All code improvements should be measured so you see if you actually speed thing up or not.
Because what is faster for one compiler/platform/computer can be slower for another.
Use at least 0.1 ms resolution.
I prefer the use of RDTSC or PerformanceCounter for that.
Except for the errors pointed out in the comments, that much multiplications aren´t necessary. If you start with the product of [0] * [1] * [2] * [3] * [4] for index 0, what would be the product starting at [1]? The old result divided by [0] and multiplied by [5]. One division and one multiplication could be faster than 4 multiplications
You don't need to store all the digits at once.
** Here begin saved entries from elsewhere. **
/-- Shifting the test functions by constants: if the (unnormalised) correlation inequality
`(Σ μ f)(Σ μ g) ≤ (Σ μ)(Σ μ fg)` holds for all NON-NEGATIVE increasing `f, g`, it holds for all
increasing `f, g` (replace `f, g` by `f + c, g + d ≥ 0`; both sides change by the same amount).
[cite: FortuinKasteleynGinibreCMP1971, §2 (remarks before the proof of Prop. 1: (2.2) is unchanged
under `f ↦ f + const`)] -/
theorem sum_mul_sum_le_of_nonneg_test {μ : X → ℝ}
    (h : ∀ f g : X → ℝ, (∀ x, 0 ≤ f x) → (∀ x, 0 ≤ g x) → Monotone f → Monotone g →
      (∑ x, μ x * f x) * (∑ x, μ x * g x) ≤ (∑ x, μ x) * ∑ x, μ x * (f x * g x))
    {f g : X → ℝ} (hf : Monotone f) (hg : Monotone g) :
    (∑ x, μ x * f x) * (∑ x, μ x * g x) ≤ (∑ x, μ x) * ∑ x, μ x * (f x * g x) := by
  -- constants making `f + c`, `g + d` non-negative
  set c : ℝ := ∑ x, |f x| with hc
  set d : ℝ := ∑ x, |g x| with hd
  have hfc : ∀ x, 0 ≤ f x + c := fun x => by
    have h1 : |f x| ≤ c := single_le_sum (f := fun y => |f y|) (fun y _ => abs_nonneg _) (mem_univ x)
    have h2 : -f x ≤ |f x| := neg_le_abs (f x)
    linarith
  have hgd : ∀ x, 0 ≤ g x + d := fun x => by
    have h1 : |g x| ≤ d := single_le_sum (f := fun y => |g y|) (fun y _ => abs_nonneg _) (mem_univ x)
    have h2 : -g x ≤ |g x| := neg_le_abs (g x)
    linarith
  have hmain := h (fun x => f x + c) (fun x => g x + d) hfc hgd
    (fun x y hxy => by simpa using hf hxy) (fun x y hxy => by simpa using hg hxy)
  -- expand both sides
  have e1 : ∑ x, μ x * (f x + c) = ∑ x, μ x * f x + c * ∑ x, μ x := by
    rw [mul_sum, ← sum_add_distrib]; exact sum_congr rfl fun x _ => by ring
  have e2 : ∑ x, μ x * (g x + d) = ∑ x, μ x * g x + d * ∑ x, μ x := by
    rw [mul_sum, ← sum_add_distrib]; exact sum_congr rfl fun x _ => by ring
  have e3 : ∑ x, μ x * ((f x + c) * (g x + d))
      = ∑ x, μ x * (f x * g x) + d * ∑ x, μ x * f x + c * ∑ x, μ x * g x + c * d * ∑ x, μ x := by
    rw [mul_sum, mul_sum, mul_sum, ← sum_add_distrib, ← sum_add_distrib, ← sum_add_distrib]
    exact sum_congr rfl fun x _ => by ring
  rw [e1, e2, e3] at hmain
  nlinarith [hmain]

end Defs

/-! ## The FKG inequality (Fortuin–Kasteleyn–Ginibre 1971, Proposition 1) -/

section FKG

variable [DistribLattice X]

/-- **FKG inequality (Fortuin–Kasteleyn–Ginibre 1971, PROPOSITION 1).**  Let `X` be a finite
distributive lattice and `μ ≥ 0` a weight satisfying condition (A): `μ(x ∧ y) μ(x ∨ y) ≥ μ(x) μ(y)`
for all `x, y`.  Then for increasing `f, g`, `(Σ μ)(Σ μ fg) ≥ (Σ μ f)(Σ μ g)` — i.e.
`⟨fg⟩ − ⟨f⟩⟨g⟩ ≥ 0` for the averages `⟨f⟩ = Z⁻¹ Σ f μ`, `Z = Σ μ`.  The non-negative case is Mathlib's
`fkg` (four-functions theorem); general `f, g` by the constant shift.
[cite: FortuinKasteleynGinibreCMP1971, §2 Prop. 1 (condition (A) eq. (2.1), conclusion eq. (2.2))] -/
theorem FortuinKasteleynGinibre1971_prop_1 {μ : X → ℝ} (hμ0 : ∀ x, 0 ≤ μ x)
    (hA : ∀ x y, μ x * μ y ≤ μ (x ⊓ y) * μ (x ⊔ y)) {f g : X → ℝ} (hf : Monotone f)
    (hg : Monotone g) :
    (∑ x, μ x * f x) * (∑ x, μ x * g x) ≤ (∑ x, μ x) * ∑ x, μ x * (f x * g x) := by
  refine sum_mul_sum_le_of_nonneg_test (fun f g hf0 hg0 hf hg => ?_) hf hg
  exact fkg (μ := μ) (f := f) (g := g) (fun x => hμ0 x) (fun x => hf0 x) (fun x => hg0 x) hf hg hA
/-! ### The glue: per-shell decay in `D` from BR and bulk tightness in `D` itself -/

/-- **Per-shell decay from boundary repulsion and bulk tightness (the E-free boundary half).**  For every shell
`D(x; ρ, R)` and `ε > 0` there are a threshold `k` and a mesh threshold below which the critical SAW of `D_δ`
makes `k` separate traversals of the shell with probability `≤ ε`.  Proof: good middle circle, collar width from
BR, circle net, net pigeonhole; at a net point whose `2R'`-ball is inside `D` use bulk tightness in `D`, at any
other net point a traversing strand visits the `s`-collar away from the sockets. [cite: AizenmanBurchardDuke1999, §1.b] -/
theorem perShellDecay_of_boundaryRepulsion_of_bulkShellTight
    (hBR : ∀ (D : DobrushinDomain) (a b : ℝ → Site 2), SAW.IsEndpointApprox D a b →
      ∀ d : ℝ, 0 < d → ∀ ε : ℝ, 0 < ε → ∃ (s δ₁ : ℝ), 0 < s ∧ 0 < δ₁ ∧ ∀ δ ∈ Set.Ioc (0 : ℝ) δ₁,
        SAW.law D.carrier δ (a δ) (b δ)
          {γ | ∃ t : I, d ≤ dist ((⟨γ.walk.toCurve (meshPoint δ)⟩ : Curve ℂ) t) (D.pt 0) ∧
                d ≤ dist ((⟨γ.walk.toCurve (meshPoint δ)⟩ : Curve ℂ) t) (D.pt 1) ∧
                Metric.infDist ((⟨γ.walk.toCurve (meshPoint δ)⟩ : Curve ℂ) t) D.carrierᶜ ≤ s} ≤
          ENNReal.ofReal ε)
    (hB : ∀ (D : DobrushinDomain) (a b : ℝ → Site 2), SAW.IsEndpointApprox D a b →
      ∀ (y : ℂ) (η R : ℝ), 0 < η → η < R → Metric.closedBall y (2 * R) ⊆ D.carrier →
        ∀ ε : ℝ, 0 < ε → ∃ (j : ℕ) (δ₁ : ℝ), 0 < δ₁ ∧ ∀ δ ∈ Set.Ioc (0 : ℝ) δ₁,
          SAW.law D.carrier δ (a δ) (b δ)
            {γ | (⟨γ.walk.toCurve (meshPoint δ)⟩ : Curve ℂ).HasTraversals j y η R} ≤ ENNReal.ofReal ε)
    (D : DobrushinDomain) (a b : ℝ → Site 2) (hab : SAW.IsEndpointApprox D a b) :
    ∀ (x : ℂ) (ρ R : ℝ), 0 < ρ → ρ < R → ∀ ε : ℝ, 0 < ε → ∃ (k : ℕ) (δ₁ : ℝ), 0 < δ₁ ∧
      ∀ δ ∈ Set.Ioc (0 : ℝ) δ₁,
        SAW.law D.carrier δ (a δ) (b δ)
          {γ | (⟨γ.walk.toCurve (meshPoint δ)⟩ : Curve ℂ).HasTraversals k x ρ R} ≤ ENNReal.ofReal ε := by
  intro x ρ R hρ hρR ε hε
  classical
  /- (1) a good middle radius and its sub-shell -/
  obtain ⟨m, hm1, hm2, hfa, hfb⟩ := exists_good_mid hρR (dist (D.pt 0) x) (dist (D.pt 1) x)
  set w : ℝ := (R - ρ) / 3 with hw_def
  have hw : 0 < w := by rw [hw_def]; linarith
  have h6 : (R - ρ) / 6 = w / 2 := by rw [hw_def]; ring
  have hρm : ρ + w / 2 ≤ m := by linarith
  have hmR : m + w / 2 ≤ R := by linarith
  have hmpos : 0 < m := by linarith
  set ρ₁ : ℝ := m - w / 2 with hρ₁_def
  set R₁ : ℝ := m + w / 2 with hR₁_def
  have hρρ₁ : ρ ≤ ρ₁ := by rw [hρ₁_def]; linarith
  have hR₁R : R₁ ≤ R := by rw [hR₁_def]; linarith
  have hρ₁m : ρ₁ < m := by rw [hρ₁_def]; linarith
  have hmR₁ : m < R₁ := by rw [hR₁_def]; linarith
  /- (2) socket radius `d = w/8 = (R - ρ)/24` and the collar width from boundary repulsion at `(d, ε/2)` -/
  set d : ℝ := w / 8 with hd_def
  have hd : 0 < d := by positivity
  have h2d : 2 * d = (R - ρ) / 12 := by rw [hd_def, hw_def]; ring
  obtain ⟨s, δB, hs, hδB, hcollar⟩ := hBR D a b hab d hd (ε / 2) (by positivity)
  /- (3) radii of the small shells, resolution and size of the net -/
  set R' : ℝ := min (w / 4) (s / 4) with hR'_def
  have hR' : 0 < R' := lt_min (by positivity) (by positivity)
  have hR'w : R' ≤ w / 4 := min_le_left _ _
  have hR's : R' ≤ s / 4 := min_le_right _ _
  set η₀ : ℝ := min R' d / 2 with hη₀_def
  have hmin : 0 < min R' d := lt_min hR' hd
  have hη₀ : 0 < η₀ := by rw [hη₀_def]; positivity
  have hη₀R' : η₀ < R' := by
    have := min_le_left R' d
    rw [hη₀_def]; linarith
  have hη₀d : η₀ < d := by
    have := min_le_right R' d
    rw [hη₀_def]; linarith
  set M : ℕ := ⌈2 * π * m / η₀⌉₊ + 1 with hM_def
  have hM1 : 1 ≤ M := by omega
  have hMpos : (0 : ℝ) < M := by exact_mod_cast (show 0 < M by omega)
  have hMgt : 2 * π * m / η₀ < M := by
    have h1 := Nat.le_ceil (2 * π * m / η₀)
    have h2 : (M : ℝ) = (⌈2 * π * m / η₀⌉₊ : ℝ) + 1 := by rw [hM_def]; push_cast; ring
    rw [h2]
    linarith
  set η : ℝ := 2 * π * m / M with hη_def
  have hη : 0 < η := by rw [hη_def]; positivity
  have hηη₀ : η < η₀ := by
    rw [hη_def, div_lt_iff₀ hMpos]
    have h1 := (div_lt_iff₀ hη₀).1 hMgt
    linarith [mul_comm (M : ℝ) η₀]
  have hηR' : η < R' := hηη₀.trans hη₀R'
  have hηd : η ≤ d := (hηη₀.trans hη₀d).le
  have hηs : η + 2 * R' ≤ s := by linarith
  -- the net points
  let N : ℕ → ℂ := fun i => x + (m : ℂ) * Complex.exp (((-π + 2 * π * i / M : ℝ) : ℂ) * Complex.I)
  have hNdist : ∀ i, dist (N i) x = m := fun i => by
    show dist (x + (m : ℂ) * Complex.exp (((-π + 2 * π * i / M : ℝ) : ℂ) * Complex.I)) x = m
    rw [dist_eq_norm, add_sub_cancel_left, norm_mul, Complex.norm_real, Real.norm_eq_abs,
      abs_of_nonneg hmpos.le, Complex.norm_exp_ofReal_mul_I, mul_one]
  -- the net points are `2d = (R - ρ)/12` away from the marked points
  have hfar : ∀ (p : ℂ) (i : ℕ), (R - ρ) / 12 ≤ |dist p x - m| → 2 * d ≤ dist (N i) p := by
    intro p i hp
    have h1 := abs_dist_sub_le p (N i) x
    rw [hNdist i] at h1
    rw [dist_comm, h2d]
    linarith
  /- (4) the bound at each net point whose `2R'`-ball is inside `D`: bulk tightness in `D` itself -/
  set ε' : ℝ := ε / (2 * M) with hε'_def
  have hε' : 0 < ε' := by rw [hε'_def]; positivity
  have key : ∀ i : Fin M, ∃ (j : ℕ) (δi : ℝ), 0 < δi ∧ ∀ δ ∈ Set.Ioc (0 : ℝ) δi,
      SAW.law D.carrier δ (a δ) (b δ)
        {γ | closedBall (N i) (2 * R') ⊆ D.carrier ∧
          (⟨γ.walk.toCurve (meshPoint δ)⟩ : Curve ℂ).HasTraversals j (N i) η R'} ≤
        ENNReal.ofReal ε' := by
    intro i
    by_cases hball : closedBall (N i) (2 * R') ⊆ D.carrier
    · obtain ⟨j, δF, hδF, hbig⟩ := hB D a b hab (N i) η R' hη hηR' hball ε' hε'
      exact ⟨j, δF, hδF, fun δ hδ => le_trans (measure_mono fun γ hγ => hγ.2) (hbig δ hδ)⟩
    · refine ⟨0, 1, one_pos, fun δ hδ => ?_⟩
      have hempty : {γ : SAW.DomainSAW D.carrier δ (a δ) (b δ) |
          closedBall (N i) (2 * R') ⊆ D.carrier ∧
            (⟨γ.walk.toCurve (meshPoint δ)⟩ : Curve ℂ).HasTraversals 0 (N i) η R'} = ∅ :=
        Set.eq_empty_iff_forall_notMem.2 fun γ hγ => hball hγ.1
      rw [hempty, measure_empty]
      exact bot_le
  choose j δi hδi hbound using key
  /- (5) thresholds, net pigeonhole, the collar alternative and the union bound -/
  haveI : NeZero M := ⟨by omega⟩
  set J : ℕ := Finset.univ.sup j with hJ_def
  have hjJ : ∀ i, j i ≤ J := fun i => Finset.le_sup (f := j) (Finset.mem_univ i)
  set δ₁ : ℝ := min δB (Finset.univ.inf' Finset.univ_nonempty δi) with hδ₁_def
  have hδ₁ : 0 < δ₁ := lt_min hδB ((Finset.lt_inf'_iff _).2 fun i _ => hδi i)
  have hδ₁B : δ₁ ≤ δB := min_le_left _ _
  have hδ₁le : ∀ i, δ₁ ≤ δi i := fun i =>
    (min_le_right _ _).trans (Finset.inf'_le _ (Finset.mem_univ i))
  refine ⟨M * J + 1, δ₁, hδ₁, fun δ hδ => ?_⟩
  -- the event inclusion: collar visit, or many traversals of a small interior shell
  have hsubev : {γ : SAW.DomainSAW D.carrier δ (a δ) (b δ) |
        (⟨γ.walk.toCurve (meshPoint δ)⟩ : Curve ℂ).HasTraversals (M * J + 1) x ρ R} ⊆
      {γ | ∃ t : I, d ≤ dist ((⟨γ.walk.toCurve (meshPoint δ)⟩ : Curve ℂ) t) (D.pt 0) ∧
          d ≤ dist ((⟨γ.walk.toCurve (meshPoint δ)⟩ : Curve ℂ) t) (D.pt 1) ∧
          Metric.infDist ((⟨γ.walk.toCurve (meshPoint δ)⟩ : Curve ℂ) t) D.carrierᶜ ≤ s} ∪
      ⋃ i : Fin M, {γ | closedBall (N i) (2 * R') ⊆ D.carrier ∧
          (⟨γ.walk.toCurve (meshPoint δ)⟩ : Curve ℂ).HasTraversals (j i) (N i) η R'} := by
    intro γ hγ
    have h1 : (⟨γ.walk.toCurve (meshPoint δ)⟩ : Curve ℂ).HasTraversals (M * J + 1) x ρ₁ R₁ :=
      Curve.HasTraversals.mono' hγ hρρ₁ hR₁R
    have hin : R' ≤ m - ρ₁ := by rw [hρ₁_def]; linarith
    have hout : R' ≤ R₁ - m := by rw [hR₁_def]; linarith
    obtain ⟨i, hiM, htrav⟩ := exists_netPoint_hasTraversals hρ₁m hmR₁ hmpos hin hout hM1 h1
    by_cases hgood : closedBall (N i) (2 * R') ⊆ D.carrier
    · refine Or.inr (Set.mem_iUnion.2 ⟨⟨i, hiM⟩, hgood, ?_⟩)
      have hle : j ⟨i, hiM⟩ ≤ J + 1 := (hjJ ⟨i, hiM⟩).trans (Nat.le_succ J)
      exact Curve.HasTraversals.of_le htrav hle
    · left
      -- a passage point of a traversing strand: within `η` of the net point
      obtain ⟨sP, tP, hst, -⟩ := htrav
      obtain ⟨t, ht⟩ : ∃ t : I,
          dist ((⟨γ.walk.toCurve (meshPoint δ)⟩ : Curve ℂ) t) (N i) ≤ η := by
        rcases (hst 0).2 with ⟨h, -⟩ | ⟨-, h⟩
        · exact ⟨sP 0, h⟩
        · exact ⟨tP 0, h⟩
      -- a point of the complement within `2R'` of the net point
      obtain ⟨q, hq, hqD⟩ := Set.not_subset.1 hgood
      rw [mem_closedBall] at hq
      refine ⟨t, ?_, ?_, ?_⟩
      · have h1 := hfar (D.pt 0) i hfa
        have h2 := dist_triangle (N i) ((⟨γ.walk.toCurve (meshPoint δ)⟩ : Curve ℂ) t) (D.pt 0)
        rw [dist_comm] at ht
        linarith
      · have h1 := hfar (D.pt 1) i hfb
        have h2 := dist_triangle (N i) ((⟨γ.walk.toCurve (meshPoint δ)⟩ : Curve ℂ) t) (D.pt 1)
        rw [dist_comm] at ht
        linarith
      · calc Metric.infDist ((⟨γ.walk.toCurve (meshPoint δ)⟩ : Curve ℂ) t) D.carrierᶜ
            ≤ dist ((⟨γ.walk.toCurve (meshPoint δ)⟩ : Curve ℂ) t) q := Metric.infDist_le_dist_of_mem hqD
          _ ≤ dist ((⟨γ.walk.toCurve (meshPoint δ)⟩ : Curve ℂ) t) (N i) + dist q (N i) := by
              rw [dist_comm q (N i)]; exact dist_triangle _ _ _
          _ ≤ η + 2 * R' := add_le_add ht hq
          _ ≤ s := hηs
  have hδB' : δ ∈ Set.Ioc (0 : ℝ) δB := ⟨hδ.1, hδ.2.trans hδ₁B⟩
  calc SAW.law D.carrier δ (a δ) (b δ) {γ : SAW.DomainSAW D.carrier δ (a δ) (b δ) |
          (⟨γ.walk.toCurve (meshPoint δ)⟩ : Curve ℂ).HasTraversals (M * J + 1) x ρ R}
      ≤ SAW.law D.carrier δ (a δ) (b δ)
          ({γ | ∃ t : I, d ≤ dist ((⟨γ.walk.toCurve (meshPoint δ)⟩ : Curve ℂ) t) (D.pt 0) ∧
              d ≤ dist ((⟨γ.walk.toCurve (meshPoint δ)⟩ : Curve ℂ) t) (D.pt 1) ∧
              Metric.infDist ((⟨γ.walk.toCurve (meshPoint δ)⟩ : Curve ℂ) t) D.carrierᶜ ≤ s} ∪
          ⋃ i : Fin M, {γ | closedBall (N i) (2 * R') ⊆ D.carrier ∧
              (⟨γ.walk.toCurve (meshPoint δ)⟩ : Curve ℂ).HasTraversals (j i) (N i) η R'}) :=
        measure_mono hsubev
    _ ≤ SAW.law D.carrier δ (a δ) (b δ)
          {γ | ∃ t : I, d ≤ dist ((⟨γ.walk.toCurve (meshPoint δ)⟩ : Curve ℂ) t) (D.pt 0) ∧
              d ≤ dist ((⟨γ.walk.toCurve (meshPoint δ)⟩ : Curve ℂ) t) (D.pt 1) ∧
              Metric.infDist ((⟨γ.walk.toCurve (meshPoint δ)⟩ : Curve ℂ) t) D.carrierᶜ ≤ s} +
        SAW.law D.carrier δ (a δ) (b δ)
          (⋃ i : Fin M, {γ | closedBall (N i) (2 * R') ⊆ D.carrier ∧
              (⟨γ.walk.toCurve (meshPoint δ)⟩ : Curve ℂ).HasTraversals (j i) (N i) η R'}) :=
        measure_union_le _ _
    _ ≤ ENNReal.ofReal (ε / 2) + ∑ i : Fin M, SAW.law D.carrier δ (a δ) (b δ)
          {γ | closedBall (N i) (2 * R') ⊆ D.carrier ∧
              (⟨γ.walk.toCurve (meshPoint δ)⟩ : Curve ℂ).HasTraversals (j i) (N i) η R'} :=
        add_le_add (hcollar δ hδB') (measure_iUnion_fintype_le _ _)
    _ ≤ ENNReal.ofReal (ε / 2) + ∑ _i : Fin M, ENNReal.ofReal ε' :=
        add_le_add le_rfl (Finset.sum_le_sum fun i _ => hbound i δ ⟨hδ.1, hδ.2.trans (hδ₁le i)⟩)
    _ = ENNReal.ofReal (ε / 2) + ENNReal.ofReal (M * ε') := by
        rw [Finset.sum_const, Finset.card_univ, Fintype.card_fin, nsmul_eq_mul,
          ENNReal.ofReal_mul (Nat.cast_nonneg M), ENNReal.ofReal_natCast]
    _ = ENNReal.ofReal ε := by
        rw [← ENNReal.ofReal_add (by positivity) (by positivity)]
        congr 1
        rw [hε'_def]
        field_simp
        ring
Just current five of them (use an array with cyclic overwriting), one variable to store the current problem result and one to store the latest multiplication result(see below). If the number of digits in the input will grow you won't get any troubles with memory.
Also you could have the check if the oldest read digit equals zero. If it is, than you will really have to multiply all the five current digits, but if not - a better way will be to divide previous multiplication result by the oldest digit and multiply it by the latest read digit.